¿Alguna vez has tenido un sueño tan real
que no parece un sueño?
Yo soñé que era un león en la sabana
africana, libre para hacer lo que me placiese. Podía oler cada partícula en el
aire. Sentir el polvo, y la manada de antílopes huyendo del peligro. Huyendo de
mí. La vibración en la tierra que producen al desplazarse juntos a la carrera
en las almohadillas de las patas, firmemente ancladas al suelo, esperando el
momento oportuno. Los músculos en tensión.
Y después, la caza.
La carrera salvaje y el corazón palpitando
frenéticamente de anticipación. El juego. La sangre de la presa abatida.
Caliente y deliciosa llenándome la boca. La pureza de la carne cruda desgarrada
para mi deleite, y para alimentar a los míos.
También amé. Varias veces. Más allá del
instante perfecto copulé con las hembras que se ofrecieron y disfruté de esas
otras tensiones placenteras. Dormimos en el herbazal, a la sombra de aquel
árbol durante el resto de la tarde, juntos, en un amasijo de cuerpos que
conocía muy bien.
Dejaba que la cálida brisa me recordase
que estaba en casa. Y que era libre.
Pero solo había sido un sueño, comprobé al
despertarme. Y la rabia fue lo que me llenó la boca entonces, sustituyendo el
regusto metálico de la sangre que aún podía percibir si me esforzaba.
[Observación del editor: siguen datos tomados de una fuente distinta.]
import Literature.IUT.HodgeArakelov.ThetaSettingCompletionPackage
import Literature.AnabelianGeometry.SemiGraphs.TemperedCompletionExistence
import Literature.IUT.HodgeTheaters.ProfiniteCompletionRestrictOpen
import Literature.AnabelianGeometry.EtaleTheta.Discharge.Sec5ThetaSubquotientOfDoubleUnderline
import Literature.AnabelianGeometry.EtaleTheta.Discharge.Sec2CompletionIndex
import Literature.AnabelianGeometry.EtaleTheta.SettingModelTateGroupLevel
import Literature.AnabelianGeometry.EtaleTheta.SettingModelTateDoubleUnderline
import HarnessLib

/-!
# `Δ_E` of the named completion package IS the profinite completion of `Δ^{(S)}`; identification of `Δ_E`
# with an open subgroup of `Δ_X = (Δ^tp_X)^∧` (genuine setting) and of `F̂₂` (stage-2 Tate model)

Mochizuki, *Semi-graphs of anabelioids*, Publ. RIMS **42** (2006) [SemiAnbd], §6 p. 69 ("we shall write
`Π_{X_K} := (Π^temp_{X_K})^∧`; `Δ_X := (Δ^temp_X)^∧`", "the profinite completion") and p. 73 ("the `∧` denotes
profinite completion, or, EQUIVALENTLY, closure in `Π_{X_K}`") [cite: MochizukiSemiAnbd2006, §6 p.69, p.73];
S. Mochizuki, *Inter-universal Teichmüller theory II*, §1, Example 1.8 (i) (kurims p. 35) — the subgroup
`Δ ⊆ Π` of the [IUTchII] §1 setting [claim: Mochizuki2012, status: disputed]; [EtTh] §2 Def. 2.5 / Rmk 2.3.1
(`Π^tp_{X̲̲} ⊆ Π^tp_X` open of index `l²`) [cite: MochizukiEtTh2009, Rmk 2.3.1 p.38].

Abc-iut cell, seat abc-iut-L6-t19 (gen 9), row «(ii-b)-IDENT» of W1 «MCHAR-VIA-PROJECTIVITY (ii-b)» (abc-iut-L6-lead
§F v1.19co/cw/cx; split proposed by the W1 holder abc-iut-w4-d044, whose file A
`ThetaSettingDeltaCharacteristicOfCentralizer.lean` (p483847) consumes the model-level output below through its binder
`(U) (hU : IsOpen U) (eΔ : Δ_E ≃ₜ* U)`).  SIBLING FILE: abc-iut-w4-d044's `ThetaSettingCompletionPackageGeomIdent.lean` (p486362)
reaches the same model-level binder by a `Π`-level route (uniqueness between `S.completionMap` and `toHatχq|_{Π^tp_{X̲̲}}`)
at `K := D.K`, `eK := galoisIdentification`; THIS file is the `Δ`-level route — its §1–§2 are GENERIC (every [IUTchII] §1
setting / every genuine [EtTh] setting with tempered Galois-countable `Π^tp_X`), which the sibling does not cover, and
its model corollary (§3/§4) is stated for ANY `K`, `eK`.  PROOF-ONLY (no definition, no instance, no named fact); consumes BY NAME
abc-iut-w5-d233's named package (`ThetaSetting.completionPackage`, `deltaCompletionMap`,
`geom_completionPackage_eq_topologicalClosure`, `denseRange_deltaCompletionMap`, `deltaXEquivSubgroupOf`), the
`IsProfiniteCompletion` API of abc-iut-L2-d1 / abc-iut-w5-d139 (`exists_openNormal_le`,
`isOpen_topologicalClosure_map`, `nonempty_continuousMulEquiv`), abc-iut-L5-t11's
`ProfiniteCompletionRestrict.isProfiniteCompletion_restrict`, abc-iut-w5-d139's
`TemperedCurve.isProfiniteCompletion_deltaToHat_of_isTempered`, abc-iut-L2-t8's `isOpen_Huu_subgroupOf_deltaTemp` /
`index_Huu_subgroupOf_deltaTemp` (`Discharge/Sec2CompletionIndex.lean`), and the stage-2 Tate model files of
abc-iut-w5-d249 / abc-iut-w5-d111 (`curveχq`, `deltaHatχqEquiv`, `isTempered_PiTpχq`, `secondCountableTopology_PiTpχq`).

WHAT IS SHOWN.
§1 (any [IUTchII] §1 setting `S` with `eK : G_k ⥲ Gal(K̄/K)`; `E := S.completionPackage K eK`):
* `ThetaSetting.isProfiniteCompletion_deltaCompletionMap` — **`ι|_Δ : Δ^{(S)} → Δ_E` IS A PROFINITE COMPLETION**
  as soon as `aug_S` is an open map and `Π^{(S)}` is tempered: the package-level twin of
  `TemperedCurve.isProfiniteCompletion_deltaToHat_of_isTempered` ([SemiAnbd] p. 73 "profinite completion, or,
  equivalently, closure").  Mechanism (classical, verbatim from the curve-level file): an open normal finite-index
  `U ⊴ Δ^{(S)}` contains `N ∩ Δ^{(S)}` for an open normal `N ⊴ Π^{(S)}` (temperedness); `U·N` is open OF FINITE
  INDEX in `Π^{(S)}` because `aug_S(N)` is open, hence of finite index, in the compact `G_k`; the completion axiom
  for `ι : Π^{(S)} → Π_E` yields an open normal `V' ⊴ Π_E` with `ι⁻¹(V') ≤ U·N`, and `(ι(U)·V') ∩ Δ_E` is the
  required open normal subgroup of `Δ_E` (normal because `Δ_E` is the CLOSURE of `ι(Δ^{(S)})`,
  `geom_completionPackage_eq_topologicalClosure`);
* `ThetaSetting.exists_geom_continuousMulEquiv_of_isProfiniteCompletion` — hence `Δ_E` is identified, over
  `Δ^{(S)}`, with ANY profinite completion of `Δ^{(S)}` (uniqueness of profinite completions).
§2 (the GENUINE setting `ofDoubleUnderline` / `EtaleLevels.setting` of `X̲̲_K` over an [EtTh] §1 theta setting
  `D` with `Π^tp_X` tempered and Galois-countable):
* `ThetaSetting.exists_geom_equiv_closure_ofDoubleUnderline` — **`Δ_E ≃ₜ*` the closure `Δ_{X̲̲}` of
  `ι(Π^tp_{X̲̲} ∩ Δ^tp_X)` in `Δ_X`**, an OPEN subgroup of `Δ_X` (`isOpen_closure_map_deltaToHat_ofDoubleUnderline`),
  compatibly with `ι` — i.e. `(Δ^tp_{X̲̲})^∧ = Δ_{X̲̲} ≤ Δ_X` ([SemiAnbd] §6: "replacing `X` by a finite étale
  covering").
§3 (the stage-2 Tate model `D := ThetaSetting.modelχq p i j`, every `(i, j)`, where `Δ_X ≃ₜ* F̂₂` by
  `deltaHatχqEquiv`):
* `ThetaSetting.exists_geom_equiv_isOpen_freeProfinite_modelχq` / `EtaleLevels.exists_geom_equiv_isOpen_freeProfinite_modelχq`
  — **`∃ U ≤ F̂₂` open with `Δ_E ≃ₜ* U`**, for ANY `K`, `eK`: the binder `(U) (hU) (eΔ)` of abc-iut-w4-d044's
  `ThetaSetting.deltaX_characteristic_of_centralizer` at the model, with NO hypothesis (the sibling p486362's
  `SettingModel.exists_geom_completionPackage_equiv_isOpen` is the instance `K := D.K`, `eK := galoisIdentification`, by the
  `Π`-level route).

HONEST FRAMING: classical profinite group theory over OUR typed interfaces plus OUR semi-synthetic stage-2 model
(binder-discharge evidence for the typed interface, not the tempered `π₁` of a curve); nothing of [SemiAnbd]/[EtTh]
beyond the definitions is asserted; nothing here bears on [IUTchIII] Cor. 3.12 or takes a side; typed ≠ proved
elsewhere; instantiated ≠ endorsed; nothing asserts abc proved or refuted.
-/

noncomputable section

namespace Literature.IUT.HodgeArakelov

open Literature.AnabelianGeometry.AbsoluteAnabelian
open Literature.AnabelianGeometry.SemiGraphs
open _root_.Topology

/-! ### §0. Transport of `IsProfiniteCompletion` along an isomorphism of the source -/

/-- Precomposing a profinite completion `ι : F → F̂` with an isomorphism of topological groups `e : F' ⥲ F`
gives a profinite completion of `F'` (all clauses transport through `e`; the self-isomorphism case is
abc-iut-L4's `IsProfiniteCompletion.comp_continuousMulEquiv`). [cite: MochizukiSemiAnbd2006, §6 p.69] -/
theorem isProfiniteCompletion_comp_continuousMulEquiv {F F' Fhat : Type*} [Group F] [TopologicalSpace F]
    [Group F'] [TopologicalSpace F'] [Group Fhat] [TopologicalSpace Fhat] {ι : F →ₜ* Fhat}
    (hι : IsProfiniteCompletion ι) (e : F' ≃ₜ* F) :
    IsProfiniteCompletion (ι.comp (e : F' →ₜ* F)) := by
  refine ⟨hι.compactSpace, hι.t2Space, hι.totallyDisconnectedSpace, ?_, ?_, ?_⟩
  · -- dense range: `e` is surjective
    have happ : ∀ x : F', (ι.comp (e : F' →ₜ* F)) x = ι (e x) := fun x => rfl
    have hr : Set.range (ι.comp (e : F' →ₜ* F)) = Set.range ι := by
      ext z
      constructor
      · rintro ⟨x, rfl⟩
        exact ⟨e x, (happ x).symm⟩
      · rintro ⟨x, rfl⟩
        exact ⟨e.symm x, by rw [happ, e.apply_symm_apply]⟩
    change Dense (Set.range _)
    rw [hr]
    exact hι.denseRange
  · -- open normal finite-index subgroups of `F'` are preimages: transport through `e`
    intro U hU
    haveI : (U.toSubgroup.map e.toMulEquiv.toMonoidHom).Normal :=
      Subgroup.Normal.map inferInstance _ e.surjective
    let U' : OpenNormalSubgroup F :=
      { toSubgroup := U.toSubgroup.map e.toMulEquiv.toMonoidHom
        isOpen' := by
          change IsOpen ((U.toSubgroup.map e.toMulEquiv.toMonoidHom : Subgroup F) : Set F)
          rw [Subgroup.coe_map]
          exact e.toHomeomorph.isOpenMap _ U.isOpen' }
    have hU' : U'.toSubgroup.FiniteIndex := by
      change (U.toSubgroup.map e.toMulEquiv.toMonoidHom).FiniteIndex
      constructor
      rw [Subgroup.index_map_of_bijective (f := e.toMulEquiv.toMonoidHom) e.bijective]
      exact hU.index_ne_zero
    obtain ⟨V, hV⟩ := hι.comap_surjective U' hU'
    refine ⟨V, ?_⟩
    ext x
    constructor
    · intro h
      have hx : e x ∈ U'.toSubgroup := ⟨x, h, rfl⟩
      rw [hV] at hx
      exact hx
    · intro h
      have hx : e x ∈ U'.toSubgroup := by
        rw [hV]
        exact h
      obtain ⟨y, hy, hyx⟩ := hx
      rwa [← e.injective hyx]
  · intro V
    have h := hι.isOpen_comap V
    have hc : ((V.toSubgroup.comap (ι.comp (e : F' →ₜ* F)).toMonoidHom : Subgroup F') : Set F') =
        e ⁻¹' (V.toSubgroup.comap ι.toMonoidHom : Set F) := rfl
    rw [hc]
    exact h.preimage e.continuous

namespace ThetaSetting

/-! ### §1. `ι|_Δ : Δ^{(S)} → Δ_E` is a profinite completion (open `aug_S`, tempered `Π^{(S)}`) -/

section Package

variable (S : ThetaSetting.{0}) (K : Type) [Field K] [CharZero K] (eK : S.Gk ≃ₜ* Field.absoluteGaloisGroup K)

/-- For an OPEN augmentation onto a COMPACT `G_k`, the image of an open normal subgroup of `Π^{(S)}` has finite
index in `G_k`. [cite: MochizukiSemiAnbd2006, §6 p.69] -/
theorem finiteIndex_map_aug (hopen : IsOpenMap S.aug) [CompactSpace S.Gk] (N : OpenNormalSubgroup S.PiX) :
    (N.toSubgroup.map S.aug).FiniteIndex := by
  have hopen' : IsOpen ((N.toSubgroup.map S.aug : Subgroup S.Gk) : Set S.Gk) := by
    rw [Subgroup.coe_map]
    exact hopen _ N.toOpenSubgroup.isOpen
  haveI : Finite (S.Gk ⧸ (N.toSubgroup.map S.aug)) := Subgroup.quotient_finite_of_isOpen _ hopen'
  exact Subgroup.finiteIndex_of_finite_quotient

/-- Hence `Δ^{(S)} · N` has finite index in `Π^{(S)}` for every open normal `N ⊴ Π^{(S)}`.
[cite: MochizukiSemiAnbd2006, §6 p.69] -/
theorem finiteIndex_deltaX_sup (hopen : IsOpenMap S.aug) [CompactSpace S.Gk] (N : OpenNormalSubgroup S.PiX) :
    (S.DeltaX ⊔ N.toSubgroup).FiniteIndex := by
  haveI := S.finiteIndex_map_aug hopen N
  have h : S.DeltaX ⊔ N.toSubgroup = (N.toSubgroup.map S.aug).comap S.aug := by
    show S.aug.ker ⊔ N.toSubgroup = _
    rw [Subgroup.comap_map_eq, sup_comm]
  rw [h]
  refine ⟨?_⟩
  rw [Subgroup.index_comap_of_surjective _ S.aug_surjective]
  exact Subgroup.FiniteIndex.index_ne_zero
Desaparecía deprisa, sin dejar más que una reminiscencia borrosa y turbia que
se desvanecía con cada nuevo pliegue de la sábana agitada de mi cama.
Ya no era un león. Ni tampoco era libre.
Vivía en mi casa de plástico, en cautividad. Junto a todas esas pequeñas cosas
que adoro en el silencio de los días grises. Sin saberlo.
Hasta ahora.
Y solo esa frase, el Camino del León, sigue dando vueltas en algún punto entre el corazón
y el alma. Recordándomelo. Recordándome que podría tomarlo, si quisiese.
Pero yo no sé si estoy preparada para
tomar lo que quiera de la vida, porque tengo miedo de fracasar.
Tengo miedo de ser libre.
Casi tanto como de no serlo.
Casi tanto como de no serlo.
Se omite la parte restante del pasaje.